From the data below, return all lines holding the string "rung".

▬▬▬▬▬▬

import Summits.HodgeConjecture.HodgeConjecture.Theorems.F0P6aPELWitnessEDefs   -- ★ p850070 twin of ED. 5 474c236ce4eebf25 (namespace KEPT ⇒ every FQN unchanged)
import HarnessLib

/-! # F0_P6a_PELWitnessEDefs — ED. 6 = SHIM (rung-0 re-home; LEAD «M-72» (4) ∕ «M-78» CLASS III, «K3» sweep; dealer «L7» LA7-plan (g4))

Every declaration of ED. 5 (sha16 474c236ce4eebf25, 415 l., sorry-free: `GSAdele`, `IsCMTypeThrough`, `mOf`, `AuxChartGS`,
`PELWitnessE`, `SigDatum`, `RecordSignatureDatumOfSystem` — structures with all their fields and projections) now lives, byte for byte
and under the SAME namespace `Summit.HodgeConjecture.HodgeConjecture.Cruxes.HLiu418.F0P6aPELWitnessE`, in
★ `Theorems/F0P6aPELWitnessEDefs.lean` (p850070; RE-HOME TABLE v1.3.1 row 20).  This module keeps its name so that its importers
(`rg` 09:0xZ: `F0_P6a_SigmaGAL`, `F0_P6a_StubSIG`, `F0_P6a_ChartFramePin`, `F0_P6a_PELWitnessE`, `F0_P6a_StubUNIVFAM`) and by-name
readers resolve unchanged through the import above; it declares nothing.  ORDER NOTE: this shim must be in the tree no later than the
`F0_P6a_ChartFramePin` shim (whose ★ twin imports ★ `Theorems.F0P6aPELWitnessEDefs`), else an importer of both editions would hold
the (D) declarations twice.  Edition history ED. 1–5 stays in the line card and in git; future changes are ★-side proposals on the
`Theorems/` file.  HC_CM is proved only modulo the 7 printed citations (2 remaining named inputs: hLiu418 = stmt-HodgeConjecture-24832,
h413 = stmt-HodgeConjecture-24833) until rung 0 closes; count-neutral (0 `sorry`, 0 socket, 0 declaration). -/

▬▬▬▬▬▬

▶ Exercise response
/-! # F0_P6a_PELWitnessEDefs — ED. 6 = SHIM (rung-0 re-home; LEAD «M-72» (4) ∕ «M-78» CLASS III, «K3» sweep; dealer «L7» LA7-plan (g4))
h413 = stmt-HodgeConjecture-24833) until rung 0 closes; count-neutral (0 `sorry`, 0 socket, 0 declaration). -/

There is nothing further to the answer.